*TASK DIRECTIONS*:
Select all lines holding the word "ENDs" from the entries that follow.

Collected data entries:
+---+
import Summits.BirchSwinnertonDyer.Rank1Residual.X11b.KolyvaginShaFiniteAtPrime
import Summits.BirchSwinnertonDyer.Rank1Residual.X11b.KolyvaginShaAnnihilatorAtPrime
import Summits.BirchSwinnertonDyer.Rank1Residual.X11b.KolyvaginLeafInputsDischarged
import Literature.NumberTheory.GaloisCohomology.PoitouTateNumberField
import HarnessLib

/-!
# `Ш(E/K)[p^∞]` at ONE odd surjective prime `p` on the Kodaira–Néron sub-class (KN_p)
# modulo ONE cite-only input `hγ`: finite, and killed by `p^{m}` when `p^{m+1} ∤ y_K`
# (the generic-prime X11b Kolyvagin ENDs with `hPT`, `hrec`, `hCM`, `h53` DISCHARGED)

Cell `b2b-bsdres`, team x11b3 (N8/O2); seat x11b3-p2 GEN 52 (unit claimed D-0075 → BSD:K2/P4
«Kolyvagin-in-kernel»).  Summit-side THEOREM-ONLY file (no definition, no named fact, no `sorry`);
`K : Type`; ONE generic odd prime `p` with `ρ̄_{E,p}` onto.

HONEST FRAMING (cell `b2b-bsdres`, run/shared/lean/b2b/bsd-rank1-residual/, verbatim in every
file): the goal of the cell is to DELETE the COMBINATION-SHAPED residual classes of the
Birch–Swinnerton-Dyer formula for ALL analytic-rank `≤ 1` elliptic curves over `ℚ` — "full BSD
formula for every rank `≤ 1` curve in class `C`" assembled STRICTLY from published theorems — so
that the rank-`≤ 1` remainder becomes exactly the CONSTRUCTION-SHAPED classes, which are TYPED
(missing-input `Prop`s), NOT attempted.  This is not "finishing BSD".  Nothing here is booked; no
mark / label / count / tier moves.

WHAT THIS FILE DOES.  The generic-prime ENDs of this seat's Kolyvagin telescope on the
Kodaira–Néron sub-class AT `p` — `KolyvaginAssembly.sha_primary_finite_at_of_leafInputs_of_poitouTate_of_kodairaNeron`
(`KolyvaginShaFiniteAtPrime`, p323190: `Ш(E/K)[p^∞]` finite) and
`KolyvaginAnnihilator.pow_smul_sha_primary_eq_zero_at_of_leafInputs_of_poitouTate_of_kodairaNeron`
(`KolyvaginShaAnnihilatorAtPrime`: `p^{m} · Ш(E/K)[p^∞] = 0` for `p^{m+1} ∤ y_K`) — are CONDITIONAL
on EXACTLY the five labelled cite-only inputs {`hPT`, `hrec`, `hCM`, `h53`, `hγ`} AT `p` + `hN` +
(KN_p).  FOUR of the five are now KERNEL THEOREMS of the tree (2026-08-27):
`hPT = GaloisCohomology.poitouTate_sum_localTatePairing_eq_zero_holds K`,
`hrec = heegnerPointOfConductor_one_galoisConj_holds N W K`, `hCM = KolyvaginLeaves.hCM_holds N W K p`,
`h53 = KolyvaginLeaves.h53_holds hN p` (`X11b/KolyvaginLeafInputsDischarged`).  THIS FILE re-issues
both ENDs with those labels SUPPLIED — every other binder and the conclusion VERBATIM, proof = one
application of the parent — so that for `E/ℚ` globally minimal without CM at `N = N_E`, `K`
imaginary quadratic Heegner with `d_K ∉ {−3, −4}`, a non-torsion Heegner point `y_K`, `p` odd with
`ρ̄_{E,p}` onto and (KN_p) (`p ∤ ord_v Δ_min` at multiplicative `v`; `p ≠ 3` or no IV/IV* place),
the finiteness of `Ш(E/K)[p^∞]` and its annihilation by `p^{m}` rest on EXACTLY ONE cite-only input
AT `p`: `hγ` = Gross 1991 Prop. 3.7 (2) (the Eichler–Shimura congruence; not in the tree).  The
`p = 3` class forms on X11b @ 3 ∩ (KN₃)/ℚ are `Three/KolyvaginShaThreeDischarged` /
`…RatDischarged` / `…OrderThreeDischarged`; the generic-`p` ORDER form is
`KolyvaginShaOrderAtPrimeDischarged`.  Nothing else is claimed; nothing booked.

## What is proved (namespace `Summit.BirchSwinnertonDyer.Rank1Residual.X11b.KolyvaginDischarged`)

* `sha_primary_finite_at_of_kodairaNeron` — `Ш(E/K)[p^∞]` finite at `p`, modulo {`hγ`} + `hN` + (KN_p).
* `pow_smul_sha_primary_eq_zero_at_of_kodairaNeron` — `p^{m+1} ∤ y_K ⟹ p^{m} · Ш(E/K)[p^∞] = 0`,
  modulo {`hγ`} + `hN` + (KN_p).

## References

* [McCallumLMS1991] W. G. McCallum, *Kolyvagin's work on Shafarevich–Tate groups*, LMS LNS 153
  (1991), §1 Theorem (Kolyvagin), §2 Prop. 2.2, Lemma 5.1.
* [GrossLMS1991] B. H. Gross, *Kolyvagin's work on modular elliptic curves*, same volume, Thm. 1.3
  (2), §3 Prop. 3.7 (2), Prop. 5.3, Prop. 6.2 (1).
* [SilvermanAEC2009] Thm. VII.6.1; [GrossZagier1986] III (3.1); [Darmon2004] Thm. 3.6, Thm. 3.7.

presearch: `lean search 'X11b.KolyvaginDischarged'` → none; parents = the two tree ENDs named above
(this seat, GEN 35/37); dischargers = tree theorems of 2026-08-27 (see
`X11b/KolyvaginLeafInputsDischarged`); [corpus:book:editornd-l-functions-arithmetic chunk 216
(Prop. 3.7)] for the remaining input; nothing minted.
-/

noncomputable section

open scoped Classical
open WeierstrassCurve Field NumberField IsDedekindDomain
open Literature.NumberTheory.EllipticCurves Literature.NumberTheory.GaloisRepresentations
open Literature.NumberTheory.EllipticCurves.RingClassField
open Literature.NumberTheory.EllipticCurves.ModularForms
open Literature.NumberTheory.DiophantineGeometry Literature.NumberTheory.DiophantineGeometry.TateAlgorithm
open Literature.NumberTheory.GaloisCohomology (poitouTate_sum_localTatePairing_eq_zero_holds)
open Summit.BirchSwinnertonDyer.Rank1Residual.X11b.KolyvaginAssembly

namespace Summit.BirchSwinnertonDyer.Rank1Residual.X11b.KolyvaginDischarged

-- `K : Type`: the tree's ring-class class field theory is universe `0`.
variable {K : Type} [Field K] [NumberField K] {N : ℕ} {W : WeierstrassCurve ℚ}

/-- **`Ш(E/K)[p^∞]` finite at ONE odd surjective prime `p` on the Kodaira–Néron sub-class AT `p` —
modulo ONE cite-only input `hγ` AT `p`.**  The tree END
`KolyvaginAssembly.sha_primary_finite_at_of_leafInputs_of_poitouTate_of_kodairaNeron` (FIVE labels)
with `hPT`, `hrec`, `hCM`, `h53` SUPPLIED by `poitouTate_sum_localTatePairing_eq_zero_holds K`,
`heegnerPointOfConductor_one_galoisConj_holds N W K`, `KolyvaginLeaves.hCM_holds N W K p`,
`KolyvaginLeaves.h53_holds hN p`; every other binder and the conclusion VERBATIM.  For `E = W/ℚ`
globally minimal, `¬ CM`, `N = N_E` (`hN`), `K` imaginary quadratic Heegner with `d_K ∉ {−3, −4}`,
`P` a non-torsion Heegner point, `p` odd with `ρ̄_{E,p}` onto, (KN_p) (`hKNm`, `hKNa`).
CONDITIONAL on EXACTLY {`hγ`} AT `p` (Gross Prop. 3.7 (2); cite-only, NOT discharged) + `hN` +
(KN_p); nothing booked; no mark / count / tier moves.
[cite: McCallumLMS1991, §1 Theorem (Kolyvagin)] [cite: GrossLMS1991, Thm. 1.3 (2), §3 Prop. 3.7 (2), Prop. 6.2 (1)]
[cite: SilvermanAEC2009, Thm. VII.6.1] -/
theorem sha_primary_finite_at_of_kodairaNeron [NeZero N]
    [W.IsGloballyMinimal] {p : ℕ} (hp : p.Prime) (hp2 : p ≠ 2)
    (hN : ∀ [W.IsElliptic], N = W.conductorNorm ℤ)
    (hKNm : ∀ [W.IsElliptic] (v : HeightOneSpectrum (𝓞 K)),
      (W.baseChange K).HasMultiplicativeReductionAt v →
        ¬ p ∣ (W.baseChange K).ordMinimalDiscriminant v)
    (hKNa : ∀ [W.IsElliptic] (v : HeightOneSpectrum (𝓞 K)),
      (W.baseChange K).HasAdditiveReductionAt v → p ≠ 3 ∨
        ((W.baseChange K).kodairaSymbolAt v ≠ KodairaSymbol.IV ∧
          (W.baseChange K).kodairaSymbolAt v ≠ KodairaSymbol.IVstar))
    (hγ : ∀ [W.IsElliptic] (_hK : IsImaginaryQuadratic K) (_hH : SatisfiesHeegnerHypothesis N K)
      (Dt : ModularParametrizationData W N) (β : ℤ) (ι : K →+* ℂ) {M : ℕ}
      (_hM : 1 ≤ M) {n : ℕ} (_hn : Squarefree n)
      (_hKol : ∀ q ∈ n.primeFactors, IsKolyvaginPrime N W K p q ∧ FrobEqFrobInfty W K (p ^ M) q)
      (d : (m : ℕ) → m ∣ n → KolyvaginHeegnerData Dt β ι m)
      (m : ℕ) (hm : m ∣ n) (ℓ : ℕ) (hℓ : ℓ ∈ m.primeFactors) [Fact ℓ.Prime]
      (hΔ : ¬ (ℓ : ℤ) ∣ minimalDiscriminantInt W) (φ₀ : absoluteGaloisGroup (ZMod ℓ)),
      (∀ x : AlgebraicClosure (ZMod ℓ), φ₀ • x = x ^ ℓ) →
      ∀ (hle : ringClassField K ι (m / ℓ) ≤ ringClassField K ι m)
        (γ : ringClassField K ι m ≃ₐ[ℚ] ringClassField K ι m), γ ∈ ringClassGal ι m →
        geomReduction hΔ ((RatClosure.pointsEquiv (K := K) W).symm
            ((d m hm).toGeomPoints (pointGalHom W (ringClassField K ι m) γ (d m hm).y))) =
          φ₀ • geomReduction hΔ ((RatClosure.pointsEquiv (K := K) W).symm
            ((d m hm).toGeomPoints (pointGalHom W (ringClassField K ι m) γ
              (WeierstrassCurve.Affine.Point.map (W' := W)
                ((RingClassField.inclusion ι hle).restrictScalars ℚ)
                (d (m / ℓ)
                  ((Nat.div_dvd_of_dvd (Nat.dvd_of_mem_primeFactors hℓ)).trans hm)).y))))) :
    ∀ [W.IsElliptic] (_hE : ¬ W.HasCM) (_hK : IsImaginaryQuadratic K)
      (_hD : NumberField.discr K ≠ -3 ∧ NumberField.discr K ≠ -4)
      (_hH : SatisfiesHeegnerHypothesis N K)
      {P : (W.baseChange K).toAffine.Point} (_hP : IsHeegnerPoint N W K P)
      (_hnt : ¬ IsOfFinAddOrder P) (_hρ : W.HasSurjectiveModNGaloisRep p),
      Set.Finite {c : (W.baseChange K).sha | ∃ j : ℕ, p ^ j • c = 0} :=
  KolyvaginAssembly.sha_primary_finite_at_of_leafInputs_of_poitouTate_of_kodairaNeron hp hp2
    (poitouTate_sum_localTatePairing_eq_zero_holds K) hN
    (heegnerPointOfConductor_one_galoisConj_holds N W K) (KolyvaginLeaves.hCM_holds N W K p)
    (@fun _ ↦ KolyvaginLeaves.h53_holds hN p) hKNm hKNa hγ

/-- **Kolyvagin's annihilator at ONE odd surjective prime `p` on the Kodaira–Néron sub-class AT
`p`: `p^{m+1} ∤ y_K ⟹ p^{m} · Ш(E/K)[p^∞] = 0` — modulo ONE cite-only input `hγ` AT `p`.**  The
tree END `KolyvaginAnnihilator.pow_smul_sha_primary_eq_zero_at_of_leafInputs_of_poitouTate_of_kodairaNeron`
with `hPT`, `hrec`, `hCM`, `h53` SUPPLIED by the tree theorems; binders/conclusion otherwise
VERBATIM.  CONDITIONAL on EXACTLY {`hγ`} AT `p` + `hN` + (KN_p); nothing booked; no mark.
[cite: McCallumLMS1991, §1 Theorem (Kolyvagin), §2 Prop. 2.2, Lemma 5.1]
[cite: GrossLMS1991, Thm. 1.3 (2), §3 Prop. 3.7 (2), Prop. 6.2 (1)] [cite: SilvermanAEC2009, Thm. VII.6.1] -/
theorem pow_smul_sha_primary_eq_zero_at_of_kodairaNeron [NeZero N]
    [W.IsGloballyMinimal] {p : ℕ} (hp : p.Prime) (hp2 : p ≠ 2)
    (hN : ∀ [W.IsElliptic], N = W.conductorNorm ℤ)
    (hKNm : ∀ [W.IsElliptic] (v : HeightOneSpectrum (𝓞 K)),
      (W.baseChange K).HasMultiplicativeReductionAt v →
        ¬ p ∣ (W.baseChange K).ordMinimalDiscriminant v)
    (hKNa : ∀ [W.IsElliptic] (v : HeightOneSpectrum (𝓞 K)),
      (W.baseChange K).HasAdditiveReductionAt v → p ≠ 3 ∨
        ((W.baseChange K).kodairaSymbolAt v ≠ KodairaSymbol.IV ∧
          (W.baseChange K).kodairaSymbolAt v ≠ KodairaSymbol.IVstar))
    (hγ : ∀ [W.IsElliptic] (_hK : IsImaginaryQuadratic K) (_hH : SatisfiesHeegnerHypothesis N K)
      (Dt : ModularParametrizationData W N) (β : ℤ) (ι : K →+* ℂ) {M : ℕ}
      (_hM : 1 ≤ M) {n : ℕ} (_hn : Squarefree n)
      (_hKol : ∀ q ∈ n.primeFactors, IsKolyvaginPrime N W K p q ∧ FrobEqFrobInfty W K (p ^ M) q)
      (d : (m : ℕ) → m ∣ n → KolyvaginHeegnerData Dt β ι m)
      (m : ℕ) (hm : m ∣ n) (ℓ : ℕ) (hℓ : ℓ ∈ m.primeFactors) [Fact ℓ.Prime]
      (hΔ : ¬ (ℓ : ℤ) ∣ minimalDiscriminantInt W) (φ₀ : absoluteGaloisGroup (ZMod ℓ)),
      (∀ x : AlgebraicClosure (ZMod ℓ), φ₀ • x = x ^ ℓ) →
      ∀ (hle : ringClassField K ι (m / ℓ) ≤ ringClassField K ι m)
        (γ : ringClassField K ι m ≃ₐ[ℚ] ringClassField K ι m), γ ∈ ringClassGal ι m →
        geomReduction hΔ ((RatClosure.pointsEquiv (K := K) W).symm
            ((d m hm).toGeomPoints (pointGalHom W (ringClassField K ι m) γ (d m hm).y))) =
          φ₀ • geomReduction hΔ ((RatClosure.pointsEquiv (K := K) W).symm
            ((d m hm).toGeomPoints (pointGalHom W (ringClassField K ι m) γ
              (WeierstrassCurve.Affine.Point.map (W' := W)
                ((RingClassField.inclusion ι hle).restrictScalars ℚ)
                (d (m / ℓ)
                  ((Nat.div_dvd_of_dvd (Nat.dvd_of_mem_primeFactors hℓ)).trans hm)).y))))) :
    ∀ [W.IsElliptic] (_hE : ¬ W.HasCM) (_hK : IsImaginaryQuadratic K)
      (_hD : NumberField.discr K ≠ -3 ∧ NumberField.discr K ≠ -4)
      (_hH : SatisfiesHeegnerHypothesis N K)
      {P : (W.baseChange K).toAffine.Point} (_hP : IsHeegnerPoint N W K P)
      (_hnt : ¬ IsOfFinAddOrder P) (_hρ : W.HasSurjectiveModNGaloisRep p) {m : ℕ}
      (_hm : ∀ Q : (W.baseChange K).toAffine.Point, p ^ (m + 1) • Q ≠ P) (c : (W.baseChange K).sha),
      (∃ j : ℕ, p ^ j • c = 0) → p ^ m • c = 0 :=
  KolyvaginAnnihilator.pow_smul_sha_primary_eq_zero_at_of_leafInputs_of_poitouTate_of_kodairaNeron hp hp2
    (poitouTate_sum_localTatePairing_eq_zero_holds K) hN
    (heegnerPointOfConductor_one_galoisConj_holds N W K) (KolyvaginLeaves.hCM_holds N W K p)
    (@fun _ ↦ KolyvaginLeaves.h53_holds hN p) hKNm hKNa hγ

end Summit.BirchSwinnertonDyer.Rank1Residual.X11b.KolyvaginDischarged

end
+---+
*TASK SOLUTION*:
# (the generic-prime X11b Kolyvagin ENDs with `hPT`, `hrec`, `hCM`, `h53` DISCHARGED)
WHAT THIS FILE DOES.  The generic-prime ENDs of this seat's Kolyvagin telescope on the
both ENDs with those labels SUPPLIED — every other binder and the conclusion VERBATIM, proof = one
presearch: `lean search 'X11b.KolyvaginDischarged'` → none; parents = the two tree ENDs named above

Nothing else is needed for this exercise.